Eventually, of course, the aliens break loose and the pirates, along with the reconstituted and not entirely human Ripley, try to escape from the ship which is inexplicably heading back to Earth – and will get there in about an hour. Despite mass distances in space…blah blah blah. It isn’t worth thinking about, because the movie doesn’t think about it. People are killed, there are character revelations it is impossible to care about, and there is some new alien that’s a weird hybrid, just as the alien mother that comes out of Ripley is just as transformed by their connection as Ripley was.

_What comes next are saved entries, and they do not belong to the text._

import Summits.PneNP.PneNP.Theses.ConvexRankGates
import Literature.Computability.Complexity.ExtMonotoneCliqueGate
import Literature.Computability.Complexity.CircuitClassesProofs
import Summits.PneNP.PneNP.Theorems.LinAlgGateBlind.Negative.OnePermGate
import Summits.PneNP.PneNP.Theorems.LinAlgGateBlind.Negative.DetGate
import Summits.PneNP.PneNP.Theorems.LinAlgGateBlind.Negative.CliquePolyDetRepr

/-!
# Line `invariant-module-linearisation` — crux `ConvexRankGates.LinAlgGateBlind` (stmt-PneNP-10681)

Skeleton of the line (crux-plan, planner-cruxplan-stmt-PneNP-10681-invariant-module-lin-0,
2026-08-16) for the triaged crux idea `invariant-module-linearisation` (crux-ideate r1, ideator 2;
triage r1: 3 × pass, sharpenings of TRIAGE-r1-1, r1-2, r1-3 built in, see the line card
`Lines/invariant-module-linearisation.md`).

THE CRUX (`Blind` below, `linAlgGateBlind_iff` by `Iff.rfl`). `∃ δ ∈ (0,1/2) ∀ c ∀ᶠ m`: no circuit
with `≤ m^c` gates over `{∧₂, ∨₂} ∪ PERM_{m^c} ∪ GRANK_{m^c}` computes `CLIQUE(m, ⌈m^δ⌉₊)`;
PERM = membership of a fixed permutation in the group generated by the switched-on permutations of
`≤ s` points (`IsPermGate`), GRANK = generic-rank threshold of an affine symbolic matrix of
dimension `≤ s` over any field (`IsGRankGate`).

THE LINE. PERM gates are the only NONABELIAN ingredient of the crux. The fixed-vector criterion
(`τ ∈ K ⇒ Fix_W(K) ⊆ Fix_W(τ)` for every module `W` of a group containing `K` and `τ`) turns group
generation — the one non-polymatroidal operation in the basis — into INTERSECTION of fixed spaces,
and each test `[Fix_W(H_X) ⊆ Fix_W(π)]` is, by annihilator duality, ONE monotone span program over
the ring of `W`. So IF polynomially many modules of polynomial total dimension decide membership
(the LINEARISATION CONJECTURE, stub A — typed here, after TRIAGE-r1-3, with modules of SECTION
NORMALISERS `L_j ≤ Sym(d)` over the rings `ℤ/q` and the GUARDED test `H_X ≤ L_j → Fix ⊆ Fix`, because
the `Sym(d)`-module version is false: hooks of degree `C(d-1, d/2-1)`; rings `ℤ/p^k` rather than prime
fields because abelian `p`-sections of exponent `p^k` — the Lichter motive `(ℤ/4)^t ↪ Sym(4t)` of
TRIAGE-r1-2 (ii) — are then decided by ONE affine test, so the conjecture's open content is purely
nonabelian), then every PERM gate is, inside
the circuit, a polynomial `∧`-tree of SPAN gates (stub B: tests → span gates, linear duality;
stub C: gate-by-gate rebasing of the circuit, `Circuit.rebase'` of the tree — both STANDALONE lemmas with
explicit bounds, the polynomial uniformity being proved here: `permSpanSim_of`, `permElim_of`), and the
crux FOLLOWS from
— indeed becomes EQUIVALENT to — its abelian shadow: blindness of `{∧₂, ∨₂} ∪ SPAN_{m^c} ∪ GRANK_{m^c}`
circuits (stub D, `LinBlind`), the statement for which single-device lower-bound technology exists
(Gál's rank measure, Nullstellensatz/PR18 lifting, one characteristic per gate) and at which the two
sibling lines `dnf-invariant-wide-gates-see-small-cliques` (one-sided `SG` ⇒ blindness, a reduction
indifferent to the basis growing from PERM to SPAN since `SPAN∘OR ⊆ SPAN`) and
`perm-door-lifted-closure-programs` (abelian, one field) are aimed BY THEIR OWN SCOPE. This file makes
that division of labour a kernel-checked implication: `LinAlgGateBlind_of`.

NEW GATE CLASS (inlined in every registered signature, named `IsSpanGate` below): SPAN_s = monotone
span programs over a ring `ℤ/q`, `2 ≤ q ≤ s`, of dimension `D ≤ s`, one vector per argument position
(an input owning several rows = several positions wired to the same input; `Gate.args` is not
injective), accepting `v` iff the target `t` lies in the `ℤ/q`-span of the switched-on vectors
(Karchmer–Wigderson 1993; Krajíček 2019 §18.3; the crux's own gloss "abelian case = monotone span
programs over `ℤ/q`"). By CRT a `ℤ/q`-gate is the `∧` of its `ℤ/p^k`-gates; an `𝔽_{p^r}`-program of
dimension `D` is an `𝔽_p`-program of dimension `rD`; a characteristic-0 test on a module of a finite
group `L ≤ Sym(d)` has the same outcome over `𝔽_p` for any prime `p ∈ (d, 2d]` (`p ∤ |L|`, fixed points
of a `ℤ_(p)`-lattice reduce exactly) — so nothing representation-theoretic is lost by the typing.
`SPAN_s ⊆ PERM_{s²}` (`(ℤ/q)^D ↪ Sym(qD)` by `D` disjoint `q`-cycles, span = generated subgroup;
PROVED below, `IsSpanGate.isPermGate`), and conversely every PERM gate whose permutations COMMUTE is an
`∧` of `≤ π(s)` SPAN_{s+1} gates (primary decomposition + the affine module `Γ_p ⊕ ℤ/p^k`,
`u·(x, c) = (x, c + ⟨u, x⟩)`, exact by the double-annihilator property of the quasi-Frobenius ring
`ℤ/p^k` — the abelian instance of stub A): stub D is, up to `c ↦ O(c)`, EXACTLY THE CRUX FOR ABELIAN
PERM GATES, it is IMPLIED by the crux (`linBlind_of_linAlgGateBlind`), and modulo stubs A–C the line is
an equivalence (`linAlgGateBlind_iff_linBlind`).

## Disproof used (`Cruxes/LinAlgGateBlind/Disproof.lean`, gen 2, 1359 lines, rc 0, 0 sorry; read 2026-08-16)
* `not_withoutBasis`, `not_withoutSizeBound` — HONOURED: stub D keeps `C.IsOver (linBasis (m^c))`
  and `C.size ≤ m^c`; the composition USES the size bound (rebasing multiplies size by a polynomial).
* `not_withoutPermDim` / `not_blindPermOnly_pow_kOf` (ONE permutation gate on `m^{k+3}` points computes
  CLIQUE; landed: `Negative.OnePermGate.exists_onePermGate_computes_cliqueFn`, imported here) — HONOURED
  and USED: the line uses `d ≤ s` at stub B/C (the span dimension is polynomial in the number `d` of
  points: `(n + d + 2)^a`), so the one-gate PERM construction becomes a SPAN gate of dimension
  `m^{Θ(k)}`, outside `linBasis (m^c)` — no stub is an instance it refutes.
* `not_withoutGRankDim` / `not_blindDim_pow_kOf` / headline `dc_cliquePoly_superpolynomial_of_linAlgGateBlind`
  (landed: `Negative.DetGate`, `Negative.CliquePolyDetRepr`, imported) — HONOURED: GRANK is carried
  UNCHANGED into stub D with its bound `d ≤ m^c`; CONSEQUENCE recorded honestly: stub D inherits the
  Valiant calibration verbatim (`not_linBlindWithoutGRankDim` below re-proves the one-gate kill for the
  linear basis from the landed Negative lemmas), i.e. this line removes the nonabelian group theory from
  crux #4 and nothing else; the GRANK half stays ≥ VNP ⊄ VBP until the planner re-types GRANK.
* `not_blindConstK`, `not_uniformThreshold`, `blind_window` — HONOURED: stub D has the crux's quantifier
  shape `∃ δ ∈ (0,1/2) ∀ c ∀ᶠ m` and `k = ⌈m^δ⌉₊ → ∞` verbatim.
* `not_blind_of_oneLinGate` — the cheap-kill vector (one wild GRANK gate) is unchanged by this line.
* Targets `Sketch3Copy.not_shadowCliqueCover` — not this line's lemma (ideator 3).

No `sorry` outside the four registered `stub_*`; `LinAlgGateBlind_of` concludes the crux BY NAME.
-/

set_option linter.dupNamespace false

namespace Summit.PneNP.PneNP.Cruxes.LinAlgGateBlind.InvariantModuleLinearisation

open Literature.Computability.Complexity Filter

/-! ## The new gate class and the three bases -/

/-- **SPAN gates** (monotone span programs over a ring `ℤ/q`, size parameter `≤ s`): there are a
modulus `2 ≤ q ≤ s`, a dimension `D ≤ s`, one vector `wᵢ ∈ (ℤ/q)^D` per argument position and a target
`t ∈ (ℤ/q)^D` such that `g v = 1 ↔ t ∈ span_{ℤ/q} {wᵢ | vᵢ = 1}` (Karchmer–Wigderson 1993; Krajíček
2019, §18.3). The abelian shadow of `IsPermGate` (`(ℤ/q)^D ↪ Sym(q·D)`, `IsSpanGate.isPermGate`). -/
def IsSpanGate (s : ℕ) (g : GateFn) : Prop :=
  ∃ q D : ℕ, 2 ≤ q ∧ q ≤ s ∧ D ≤ s ∧
    ∃ (w : Fin g.1 → Fin D → ZMod q) (t : Fin D → ZMod q),
      ∀ v : Fin g.1 → Bool, g.2 v = true ↔ t ∈ Submodule.span (ZMod q) (w '' {i | v i = true})

/-- The crux's wide gates `Lin s = PERM_s ∪ GRANK_s` (texts of `IsPermGate`/`IsGRankGate` are literally
the route file's inline `let`). -/
def Lin (s : ℕ) : Set GateFn := {g | IsPermGate s g ∨ IsGRankGate s g}

/-- The crux's basis `{∧₂, ∨₂} ∪ PERM_s ∪ GRANK_s`. -/
def basis (s : ℕ) : Set GateFn := {GateFn.and 2, GateFn.or 2} ∪ Lin s

/-- The ABELIANISED ("linear") basis `{∧₂, ∨₂} ∪ SPAN_s ∪ GRANK_s` of stub D. -/
def linBasis (s : ℕ) : Set GateFn := {GateFn.and 2, GateFn.or 2} ∪ {g | IsSpanGate s g ∨ IsGRankGate s g}

/-- The basis `{∧₂, ∨₂} ∪ SPAN_s` into which ONE PERM gate is rewritten (stub B). -/
def spanBasis (s : ℕ) : Set GateFn := {GateFn.and 2, GateFn.or 2} ∪ {g | IsSpanGate s g}

/-! ## The crux, read back -/

/-- `k = ⌈m^δ⌉₊`. -/
noncomputable def kOf (δ : ℝ) (m : ℕ) : ℕ := ⌈(m : ℝ) ^ δ⌉₊

/-- Blindness of a basis family `B : ℕ → Set GateFn` at exponent `δ`: for every `c`, eventually in
`m`, no `B (m^c)`-circuit with `≤ m^c` gates computes `CLIQUE(m, ⌈m^δ⌉₊)`. -/
def BlindFor (B : ℕ → Set GateFn) (δ : ℝ) : Prop :=
  ∀ c : ℕ, ∀ᶠ m : ℕ in atTop, ∀ C : Circuit ((⊤ : SimpleGraph (Fin m)).edgeSet),
    C.IsOver (B (m ^ c)) → C.size ≤ m ^ c → ¬ C.Computes (cliqueFn m (kOf δ m))

/-- The crux with named pieces. -/
def Blind : Prop := ∃ δ : ℝ, 0 < δ ∧ δ < 1 / 2 ∧ BlindFor basis δ

/-- **Read-back.** The crux IS `Blind`, by `Iff.rfl` (inline gate classes = `IsPermGate`/`IsGRankGate`,
inline clique function = `cliqueFn`). -/
theorem linAlgGateBlind_iff :
    Summit.PneNP.PneNP.Theses.ConvexRankGates.LinAlgGateBlind ↔ Blind := Iff.rfl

This notion, about the joining of human and alien into some kind of horrible hybrid…isn’t that interesting. The whole not-quite-human Ripley isn’t that interesting. None of the ideas are fully baked, so none of the ideas have any real impact. There’s a couple (maybe) interesting set-pieces – the entire chase under water is ludicrous, but well-made. Leland Orser knocks it out of the park in his small part as a test subject who hasn’t had his alien come out yet. But in sticking to Ripley, in staying off Earth, in making yet another movie about running down corridors and getting off a ship and that has the third airlock ending in the series, Resurrection is tired, and empty.